We refer to [the instructions regarding graded competitions](#competitions-requiring-grading) for the specific format of the grading scheme.### Configuration
To set up MathArena for evaluation on the competition, you should add a competition config file in the `configs/competitions` folder with the following parameters:
- `instruction`: Instructions for the model. *Must* require the final answer be in `\boxed{}`.
- `default_temperature`: Default temperature.
- `default_max_tokens`: Default max tokens.
- `strict_parsing`: `true` for strict format matching (e.g., only `\boxed{43}` is accepted) or `false` for lenient parsing.
- `n_problems`: Total number of problems.
- `date`: Date of the competition, in the format "YYYY-MM-DD".
- `dataset_path`: Path to the dataset uploaded on HuggingFace or stored locally.
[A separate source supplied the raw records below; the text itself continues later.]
variable {c ν hkl}
variable {w : relativeSingularHomology ℤ ℤ c.W ((𝓡∂ (m + 1 + 1)).boundary c.W) (m + 1 + 1)}
  {w' : relativeSingularHomology ℤ ℤ (c.surgery ν hkl).W
    ((𝓡∂ (m + 1 + 1)).boundary (c.surgery ν hkl).W) (m + 1 + 1)}
  {μ' : HomologicalOrientation ℤ (ClosedModel (m + 1) c.W) (m + 1 + 1)}
  {μ'' : HomologicalOrientation ℤ (ClosedModel (m + 1) (c.surgery ν hkl).W) (m + 1 + 1)}

/-- `(ι_X)_* = q_* ∘ ι_* ∘ (pieceIncl)_*` on local homology at a point. [folklore] -/
theorem localMap_ιX_eq (x : ↥(c.commonPiece ν)) :
    relativeSingularHomology.map ℤ ℤ (c.ιX ν hkl)
        (LocalFamily.mapsTo_compl_pt (c.isOpenEmbedding_ιX ν hkl).injective x) (m + 1 + 1) =
      relativeSingularHomology.map ℤ ℤ (c.pieceIncl ν hkl)
          (LocalFamily.mapsTo_compl_pt (c.pieceIncl_injective ν hkl) x) (m + 1 + 1) ≫
        relativeSingularHomology.map ℤ ℤ (c.surgeryPiece ν hkl).ι
          (LocalFamily.mapsTo_compl_pt (c.surgeryPiece ν hkl).ι_injective (c.pieceIncl ν hkl x))
          (m + 1 + 1) ≫
        relativeSingularHomology.map ℤ ℤ (boundaryCollapse (m + 1) c.W)
          (c.mapsTo_boundaryCollapse_compl_singleton (c.pieceIncl_mem_interior ν hkl x)) (m + 1 + 1) := by
  rw [← relativeSingularHomology.map_comp, ← relativeSingularHomology.map_comp]
  rfl

/-- `(ι_P)_* = q'_* ∘ inl_* ∘ (pieceIncl)_*` on local homology at a point. [folklore] -/
theorem localMap_ιP_eq (x : ↥(c.commonPiece ν)) :
    relativeSingularHomology.map ℤ ℤ (c.ιP ν hkl)
        (LocalFamily.mapsTo_compl_pt (c.isOpenEmbedding_ιP ν hkl).injective x) (m + 1 + 1) =
      relativeSingularHomology.map ℤ ℤ (c.pieceIncl ν hkl)
          (LocalFamily.mapsTo_compl_pt (c.pieceIncl_injective ν hkl) x) (m + 1 + 1) ≫
        relativeSingularHomology.map ℤ ℤ (c.surgeryPiece ν hkl).j
          (LocalFamily.mapsTo_compl_pt (c.surgeryPiece ν hkl).j_injective (c.pieceIncl ν hkl x))
          (m + 1 + 1) ≫
        relativeSingularHomology.map ℤ ℤ (boundaryCollapse (m + 1) (c.surgery ν hkl).W)
          ((c.surgery ν hkl).mapsTo_boundaryCollapse_compl_singleton
            (c.j_pieceIncl_mem_interior ν hkl x)) (m + 1 + 1) := by
  rw [← relativeSingularHomology.map_comp, ← relativeSingularHomology.map_comp]
  rfl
- `final_answer` (optional): If set to false, the competition is one that is manually graded with judges. Defaults to true if not set.### Manual Curation and Creation
To create a pipeline that enables quick curation and easy generation of new competitions, we describe our full process for dataset creation. Note that you do not have to follow these steps if you have another way to generate your benchmark in the appropriate format.#### Setting Up Competition Files
In the `data/` folder, create a new directory for your competition with the following structure:
1. **Problems:**
- Create a subfolder `problems/` and add each problem as a separate LaTeX file named `1.tex`, `2.tex`, ..., `{k}.tex`, where `k` is the number of problems in your competition. You can skip a problem if you want/need to.
2. **Answers:**
- If the competition is one based on final answers, add an `answers.csv` file with columns `id` and `answer`.
- `id`: The problem filename (without the `.tex` extension).
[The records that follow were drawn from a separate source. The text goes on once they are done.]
/-
Origin: expansion seat `planner-pub-hodgecm-pv09-g3-0`, handover #3 2026-08-18T05:33:14Z (`HOME/pub-hodgecm-pv09-g3/lean/Pv09g3/PureTensorPieces.lean`, md5 56adc585, 250 lines);
landed by the gen-6 packager in gate run 23 as `HodgeCM/PerL34/PureTensorPieces.lean` (import ^import Pv[0-9]+g[0-9]+\.→import HodgeCM.PerL34. ×1).
-/
/-
Copyright: HodgeCM publication cell (pub-hodgecm), DAG node N31, seam (I) (prover pv09, generation 3).
Released under the package licence.

# N31 seam (I), third file: pv13's CONSUMER STRUCTURES fed by name — the restricted-product
# `EulerFactorisation.Datum` of the adelic matrix coefficient and the CANONICAL local integrands
# `(U(W_i)(L_{0,v}), dy_v, ω ∘ ι_v, φ, χ′ ∘ ι_v)`, with `D_I` definitional

Source under adjudication (NOT cited as a fact; this file PROVES a typed piece of its seam):
PerL v5 = `inputs/2001/summits__hodge-w-picard-modular-quadrilinear-period-galois-
closure__free__y1__paper__paper.tex`, Lemma 4.2(b), proof, tex ll. 608–609 and l. 612, verbatim:

  608: ... $=\int_{\U(W_i)(\A)}\langle\omega(y)\varphi,\varphi\rangle\,\chi'(y)\,dy$.
  609: For $\varphi=\otimes\varphi_v$ the last integral is $\prod_v I_v(\varphi_v)$,
       $I_v(\varphi_v):=\int_{\U(W_i)(L_{0,v})}\langle\omega_v(y)\varphi_v,\varphi_v\rangle\,
       \chi'_v(y)\,dy$.
  612: ... with $I_v(\varphi_v)$ real ...

## Position in the DAG / what this file does

pv13's S3 constructor `EulerFactorisation.LocalFactorPieces` (LANDED run 21) takes, per candidate
`(W_i, μ_i, χ′_i)`, the restricted-product datum `D : EulerFactorisation.Datum μ (⟪φ, ω y φ⟫ χ′ y) V`
(whose fields POSIT the pure-tensor shape `pure_tensor`, global integrability and multipliability),
local integrands `loc : V → LocalIntegrand`, and the compatibility `D_I : ∀ v, D.I v = (loc v).Ic`.
This file PRODUCES all three from the global pair `(ω, φ)`, a continuous unitary character `χ′` and
pv11's measure datum (constructed by pv09-g2) — using the first two files of this seat:

* §1 `inclHom B i : G i →* Πʳ j, [G j, B j]` (Mathlib's `RestrictedProduct.mulSingle` as a
  homomorphism) and the **canonical local integrand** `localIntegrand B D ω φ χ i : LocalIntegrand`
  — group `G i`, measure `D.ν i`, the SAME Hilbert space, `ω ∘ ι_i`, the SAME vector `φ`, and
  `χ′ ∘ ι_i`; its integrand is `localCoeff B ω φ i g * χ′_i g` and its `Ic` is
  `∫ localCoeff · χ′_i dν_i` (both `rfl`); reality of `I_v` (l. 612) is then pv13's KERNEL theorem
  `LocalIntegrand.integral_real` (needs `D.ν i` inversion-invariant — automatic for a regular Haar
  measure on an abelian locally compact group, Mathlib `IsHaarMeasure.isInvInvariant_of_regular`).
* §2 **`eulerDatum`**: pv13's `EulerFactorisation.Datum D.μ (fun y => ⟪φ, ω y φ⟫ * χ′ y) ι` BUILT (via
  pv11's `toEulerDatum`, whose analytic fields are pv11's theorems) from `hD : IsCoordinate D`,
  `hK` (φ fixed by the box subgroup `K_T`), `hM` (product formula for the matrix coefficient on the
  finite levels), `Continuous χ′`, measurability of the integrand, and the local `L¹` data of
  `localCoeff`; `eulerDatum_I` : its local factors ARE `(localIntegrand … i).Ic` — pv13's field `D_I`
  holds by `rfl` up to pv11's `toEulerDatum_I`.
* §3 `hEuler_of_fixedVector_via_pv13` : the two routes agree — pv13's `Datum.hEuler_of` on
  `eulerDatum` gives the same `hEuler` binder as `PureTensorCoeff.hEuler_of_fixedVector`.

RESIDUAL after this file (honest, = that of `PureTensorCoeff`): `hK`, `hM`, continuity of `χ′` (and
of the orbit map if `hfm` is to be discharged), local `L¹` bounds; and, for `LocalFactorPieces`, its
OTHER fields (N31e `hN31e` — PRODUCED by pv09 gen 1; `hnorm` — pv05; `ram_pos` — pv07
`PiecesRamPos` / `PiecesSplit` ON `LocalIntegrand`, hence now on the canonical local integrands of
the global pair; `split_val` / `nonsplit_val` / `summable_t` — N31g).  Nothing is cited; no
hypothesis names PerL, QW8 or a 2001-programme claim.  Imports: this seat's `PureTensorCoeff` +
LANDED `HodgeCM.PerL34.EulerDatumOfL1` (pv11) + `HodgeCM.PerL34.LocalFactorPieces` (pv13); axioms =
the standard trio.  Unit `pub-hodgecm-pv09-g3` (DAG-node prover #09, generation 3), 2026-08-18.
-/
import Summits.HodgeConjecture.HodgeCM.PerL34.PureTensorCoeff
import Summits.HodgeConjecture.HodgeCM.PerL34.EulerDatumOfL1
import Summits.HodgeConjecture.HodgeCM.PerL34.LocalFactorPieces

set_option autoImplicit false

noncomputable section

open MeasureTheory Set Filter Function Topology Complex ComplexConjugate

open scoped RestrictedProduct InnerProductSpace

namespace HodgeCM.PerL34.PureTensor

open HodgeCM.PerL34.AdelicFactorisation HodgeCM.PerL34.RestrictedMeasure
  HodgeCM.PerL34.NoSmallSubgroups HodgeCM.PerL34.EulerFactorisation

/-! ## §1 The canonical local integrands -/

section incl

variable {ι : Type} {G : ι → Type} [∀ i, Group (G i)] [DecidableEq ι]
  {Sub : ι → Type*} [∀ i, SetLike (Sub i) (G i)] [∀ i, SubgroupClass (Sub i) (G i)]
  (B : ∀ i, Sub i)

/-- The inclusion of the `i`-th factor `ι_i : G i →* Πʳ j, [G j, B j]` (`RestrictedProduct.mulSingle`
as a homomorphism; Deitmar §6.3 "embedded via x ↦ (…, 1, x, 1, …)"). -/
def inclHom (i : ι) : G i →* Πʳ j, [G j, B j] where
  toFun := RestrictedProduct.mulSingle B i
  map_one' := RestrictedProduct.mulSingle_one B i
  map_mul' := RestrictedProduct.mulSingle_mul B i

/-- (Ported verbatim from the HodgeCMPerL package; no docstring in the source.) -/
@[simp] theorem inclHom_apply (i : ι) (g : G i) :
    inclHom B i g = RestrictedProduct.mulSingle B i g := rfl

variable {Sp : Type} [NormedAddCommGroup Sp] [InnerProductSpace ℂ Sp]

/-- The local component `χ′_i = χ′ ∘ ι_i` of a unitary character satisfies `χ′_i(g⁻¹) = conj χ′_i(g)`. -/
theorem localChar_inv (χ : (Πʳ j, [G j, B j]) →* Circle) (i : ι) (g : G i) :
    ((χ (RestrictedProduct.mulSingle B i g⁻¹) : Circle) : ℂ) =
      conj ((χ (RestrictedProduct.mulSingle B i g) : Circle) : ℂ) := by
  rw [RestrictedProduct.mulSingle_inv, map_inv, Circle.coe_inv_eq_conj]

variable [∀ i, MeasurableSpace (G i)] [∀ i, MeasurableInv (G i)]

/-- **The canonical local integrand at `i`** of the global data `(D, ω, φ, χ′)`: pv13's
`LocalIntegrand` with group `G i`, measure `D.ν i` (inversion-invariant), the same Hilbert space and
vector, the representation `ω ∘ ι_i` and the character values `χ′ ∘ ι_i`. -/
def localIntegrand (D : RestrictedProductMeasureDatum ι G (Πʳ j, [G j, B j]))
    [∀ i, (D.ν i).IsInvInvariant] (ω : (Πʳ j, [G j, B j]) →* (Sp ≃ₗᵢ[ℂ] Sp)) (φ : Sp)
    (χ : (Πʳ j, [G j, B j]) →* Circle) (i : ι) : LocalIntegrand where
  G := G i
  μ := D.ν i
  Sp := Sp
  ω := ω.comp (inclHom B i)
  φ := φ
  χ := fun g => ((χ (RestrictedProduct.mulSingle B i g) : Circle) : ℂ)
  chi_inv := localChar_inv B χ i

variable (D : RestrictedProductMeasureDatum ι G (Πʳ j, [G j, B j])) [∀ i, (D.ν i).IsInvInvariant]
  (ω : (Πʳ j, [G j, B j]) →* (Sp ≃ₗᵢ[ℂ] Sp)) (φ : Sp) (χ : (Πʳ j, [G j, B j]) →* Circle)

/-- Its integrand is `localCoeff B ω φ i g * χ′_i g` … -/
theorem localIntegrand_f (i : ι) (g : G i) :
    (localIntegrand B D ω φ χ i).f g =
      localCoeff B ω φ i g * ((χ (RestrictedProduct.mulSingle B i g) : Circle) : ℂ) := rfl

/-- … and its complex local factor is `∫ localCoeff · χ′_i dν_i`. -/
theorem localIntegrand_Ic (i : ι) :
    (localIntegrand B D ω φ χ i).Ic =
      ∫ g, localCoeff B ω φ i g * ((χ (RestrictedProduct.mulSingle B i g) : Circle) : ℂ) ∂D.ν i :=
  rfl

/-- **l. 612 for the canonical local factors, KERNEL** (pv13 `LocalIntegrand.integral_real`):
`∫ localCoeff · χ′_i dν_i` is the real number `(localIntegrand … i).I`. -/
theorem localIntegral_real (i : ι) :
    ∫ g, localCoeff B ω φ i g * ((χ (RestrictedProduct.mulSingle B i g) : Circle) : ℂ) ∂D.ν i =
      ((localIntegrand B D ω φ χ i).I : ℂ) :=
  (localIntegrand B D ω φ χ i).integral_real

end incl

/-! ## §2 pv13's `EulerFactorisation.Datum` of the adelic matrix coefficient, BUILT -/

section datum

variable {ι : Type} {G : ι → Type} [∀ i, CommGroup (G i)] [∀ i, MeasurableSpace (G i)]
  [∀ i, TopologicalSpace (G i)] [∀ i, OpensMeasurableSpace (G i)]
  {Sub : ι → Type*} [∀ i, SetLike (Sub i) (G i)] [∀ i, SubgroupClass (Sub i) (G i)]
  (B : ∀ i, Sub i) [Countable ι] [DecidableEq ι]
  {Sp : Type} [NormedAddCommGroup Sp] [InnerProductSpace ℂ Sp]

/-- **pv13's restricted-product `Datum` for `F(y) = ⟪φ, ω(y)φ⟫ χ′(y)`, BUILT**: every structural field
from pv11's measure datum `D` (pv11 `toEulerDatum`, whose `integrable` / `multipliable` are pv11's
theorems), the field `pure_tensor` from `IsCoordinate.isPureTensor_coeff` (`hK`, `hM`) times
`IsCoordinate.isPureTensor_unitaryChar` (pv10: a continuous `χ′` is trivial on a box subgroup); local
factors `localCoeff B ω φ i g * χ′_i g`. -/
def eulerDatum (hBopen : ∀ i, IsOpen (B i : Set (G i)))
    (D : RestrictedProductMeasureDatum ι G (Πʳ j, [G j, B j])) (hD : IsCoordinate D)
    (ω : (Πʳ j, [G j, B j]) →* (Sp ≃ₗᵢ[ℂ] Sp)) (φ : Sp)
    (χ : (Πʳ j, [G j, B j]) →* Circle) (hχ : Continuous χ) {T : Finset ι}
    (hK : ∀ k ∈ RestrictedProduct.boxSubgroup B T, ω k φ = φ)
    (hM : ∀ S : Finset ι, T ⊆ S → ∀ y : (i : ↥S) → G i,
      inner ℂ φ (ω (extendOne B S y) φ) = ∏ i : ↥S, localCoeff B ω φ i (y i))
    (hfm : AEStronglyMeasurable (fun y => inner ℂ φ (ω y φ) * ((χ y : Circle) : ℂ)) D.μ)
    (hcl : ∀ i, Integrable (localCoeff B ω φ i) (D.ν i))
    (hB : ∃ C : ℝ, ∀ S : Finset ι, D.S₀ ⊆ S → T ⊆ S →
      ∏ i ∈ S, ∫ x, ‖localCoeff B ω φ i x‖ ∂D.ν i ≤ C) :
    EulerFactorisation.Datum D.μ (fun y => ⟪φ, ω y φ⟫_ℂ * ((χ y : Circle) : ℂ)) ι :=
  D.toEulerDatum (T := T ∪ (exists_boxSubgroup_le_ker B hBopen χ hχ).choose)
    (fl := fun i g => localCoeff B ω φ i g * ((χ (RestrictedProduct.mulSingle B i g) : Circle) : ℂ))
    ((hD.isPureTensor_coeff B ω φ hK hM).mul
      (hD.isPureTensor_unitaryChar B χ (exists_boxSubgroup_le_ker B hBopen χ hχ).choose_spec))
    hfm
    (fun i => integrable_mul_of_norm_le_one (hcl i)
      (continuous_localComponent B χ hχ i).aestronglyMeasurable fun x => (Circle.norm_coe _).le)
    (by
      obtain ⟨C, hC⟩ := hB
      refine ⟨C, fun S hS₀ hTS => ?_⟩
      have h := hC S hS₀ (Finset.subset_union_left.trans hTS)
      simpa only [norm_mul_coe_circle] using h)

/-- The local factors of the built datum are `∫ localCoeff · χ′_i dν_i` … -/
theorem eulerDatum_I (hBopen : ∀ i, IsOpen (B i : Set (G i)))
    (D : RestrictedProductMeasureDatum ι G (Πʳ j, [G j, B j])) (hD : IsCoordinate D)
    (ω : (Πʳ j, [G j, B j]) →* (Sp ≃ₗᵢ[ℂ] Sp)) (φ : Sp)
    (χ : (Πʳ j, [G j, B j]) →* Circle) (hχ : Continuous χ) {T : Finset ι}
    (hK : ∀ k ∈ RestrictedProduct.boxSubgroup B T, ω k φ = φ)
    (hM : ∀ S : Finset ι, T ⊆ S → ∀ y : (i : ↥S) → G i,
      inner ℂ φ (ω (extendOne B S y) φ) = ∏ i : ↥S, localCoeff B ω φ i (y i))
    (hfm : AEStronglyMeasurable (fun y => inner ℂ φ (ω y φ) * ((χ y : Circle) : ℂ)) D.μ)
    (hcl : ∀ i, Integrable (localCoeff B ω φ i) (D.ν i))
    (hB : ∃ C : ℝ, ∀ S : Finset ι, D.S₀ ⊆ S → T ⊆ S →
      ∏ i ∈ S, ∫ x, ‖localCoeff B ω φ i x‖ ∂D.ν i ≤ C) (i : ι) :
    (eulerDatum B hBopen D hD ω φ χ hχ hK hM hfm hcl hB).I i =
      ∫ g, localCoeff B ω φ i g * ((χ (RestrictedProduct.mulSingle B i g) : Circle) : ℂ) ∂D.ν i :=
  rfl

/-- … i.e. pv13's compatibility FIELD `LocalFactorPieces.D_I` (`D.I v = (loc v).Ic`) holds
DEFINITIONALLY for the built datum and the canonical local integrands. -/
theorem eulerDatum_I_eq_localIntegrand [∀ i, MeasurableInv (G i)] (hBopen : ∀ i, IsOpen (B i : Set (G i)))
    (D : RestrictedProductMeasureDatum ι G (Πʳ j, [G j, B j])) [∀ i, (D.ν i).IsInvInvariant]
    (hD : IsCoordinate D) (ω : (Πʳ j, [G j, B j]) →* (Sp ≃ₗᵢ[ℂ] Sp)) (φ : Sp)
    (χ : (Πʳ j, [G j, B j]) →* Circle) (hχ : Continuous χ) {T : Finset ι}
    (hK : ∀ k ∈ RestrictedProduct.boxSubgroup B T, ω k φ = φ)
    (hM : ∀ S : Finset ι, T ⊆ S → ∀ y : (i : ↥S) → G i,
      inner ℂ φ (ω (extendOne B S y) φ) = ∏ i : ↥S, localCoeff B ω φ i (y i))
    (hfm : AEStronglyMeasurable (fun y => inner ℂ φ (ω y φ) * ((χ y : Circle) : ℂ)) D.μ)
    (hcl : ∀ i, Integrable (localCoeff B ω φ i) (D.ν i))
    (hB : ∃ C : ℝ, ∀ S : Finset ι, D.S₀ ⊆ S → T ⊆ S →
      ∏ i ∈ S, ∫ x, ‖localCoeff B ω φ i x‖ ∂D.ν i ≤ C) (i : ι) :
    (eulerDatum B hBopen D hD ω φ χ hχ hK hM hfm hcl hB).I i = (localIntegrand B D ω φ χ i).Ic :=
  rfl

/-- The local factors of the built datum are REAL (l. 612, kernel via pv13). -/
theorem eulerDatum_I_real [∀ i, MeasurableInv (G i)] (hBopen : ∀ i, IsOpen (B i : Set (G i)))
    (D : RestrictedProductMeasureDatum ι G (Πʳ j, [G j, B j])) [∀ i, (D.ν i).IsInvInvariant]
    (hD : IsCoordinate D) (ω : (Πʳ j, [G j, B j]) →* (Sp ≃ₗᵢ[ℂ] Sp)) (φ : Sp)
    (χ : (Πʳ j, [G j, B j]) →* Circle) (hχ : Continuous χ) {T : Finset ι}
    (hK : ∀ k ∈ RestrictedProduct.boxSubgroup B T, ω k φ = φ)
    (hM : ∀ S : Finset ι, T ⊆ S → ∀ y : (i : ↥S) → G i,
      inner ℂ φ (ω (extendOne B S y) φ) = ∏ i : ↥S, localCoeff B ω φ i (y i))
    (hfm : AEStronglyMeasurable (fun y => inner ℂ φ (ω y φ) * ((χ y : Circle) : ℂ)) D.μ)
    (hcl : ∀ i, Integrable (localCoeff B ω φ i) (D.ν i))
    (hB : ∃ C : ℝ, ∀ S : Finset ι, D.S₀ ⊆ S → T ⊆ S →
      ∏ i ∈ S, ∫ x, ‖localCoeff B ω φ i x‖ ∂D.ν i ≤ C) (i : ι) :
    (eulerDatum B hBopen D hD ω φ χ hχ hK hM hfm hcl hB).I i =
      ((localIntegrand B D ω φ χ i).I : ℂ) :=
  (localIntegrand B D ω φ χ i).integral_real

/-! ## §3 The two routes to `hEuler` agree -/

/-- pv09's `hEuler` binder READ OFF pv13's `Datum.hEuler_of` for the built datum: for real local
values `I_i` with `∫ localCoeff · χ′_i = I_i` and any `HasProd I P`, `∫ ⟪φ, ω y φ⟫ χ′(y) dμ = P`.
(With `P := ∏' i, I i` this is `PureTensorCoeff.hEuler_of_fixedVector`, whose `HasProd` comes from
pv11's `hasProd_integral`; here any producer of `HasProd`, e.g. pv13 `EulerProduct.hasProd_eulerValue`,
may be plugged in.) -/
theorem hEuler_of_fixedVector_via_pv13 (hBopen : ∀ i, IsOpen (B i : Set (G i)))
    (D : RestrictedProductMeasureDatum ι G (Πʳ j, [G j, B j])) (hD : IsCoordinate D)
    (ω : (Πʳ j, [G j, B j]) →* (Sp ≃ₗᵢ[ℂ] Sp)) (φ : Sp)
    (χ : (Πʳ j, [G j, B j]) →* Circle) (hχ : Continuous χ) {T : Finset ι}
    (hK : ∀ k ∈ RestrictedProduct.boxSubgroup B T, ω k φ = φ)
    (hM : ∀ S : Finset ι, T ⊆ S → ∀ y : (i : ↥S) → G i,
      inner ℂ φ (ω (extendOne B S y) φ) = ∏ i : ↥S, localCoeff B ω φ i (y i))
    (hfm : AEStronglyMeasurable (fun y => inner ℂ φ (ω y φ) * ((χ y : Circle) : ℂ)) D.μ)
    (hcl : ∀ i, Integrable (localCoeff B ω φ i) (D.ν i))
    (hB : ∃ C : ℝ, ∀ S : Finset ι, D.S₀ ⊆ S → T ⊆ S →
      ∏ i ∈ S, ∫ x, ‖localCoeff B ω φ i x‖ ∂D.ν i ≤ C)
    {I : ι → ℝ} {P : ℝ} (hI : ∀ i, ∫ x, localCoeff B ω φ i x *
      ((χ (RestrictedProduct.mulSingle B i x) : Circle) : ℂ) ∂D.ν i = (I i : ℂ)) (hP : HasProd I P) :
    ∫ y, ⟪φ, ω y φ⟫_ℂ * ((χ y : Circle) : ℂ) ∂D.μ = (P : ℂ) :=
  (eulerDatum B hBopen D hD ω φ χ hχ hK hM hfm hcl hB).hEuler_of (fun i => hI i) hP

end datum

end HodgeCM.PerL34.PureTensor

end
- `answer`: The integer answer.
- If the competition is evaluated using human judges, add a `grading_scheme.json` file. This file should consist of a list of dictionaries, each of which contain the following fields:
- `id`: The problem filename (without the `.tex` extension).
- `points`: The maximum number of points for the question.
- `scheme`: A list of dictionaries, each containing substeps for which points are awarded. Each dictionary contains the following keys:
- `points`: Points associated with this step.
- `title`: Title of the step. Should be unique across all dictionaries in this scheme.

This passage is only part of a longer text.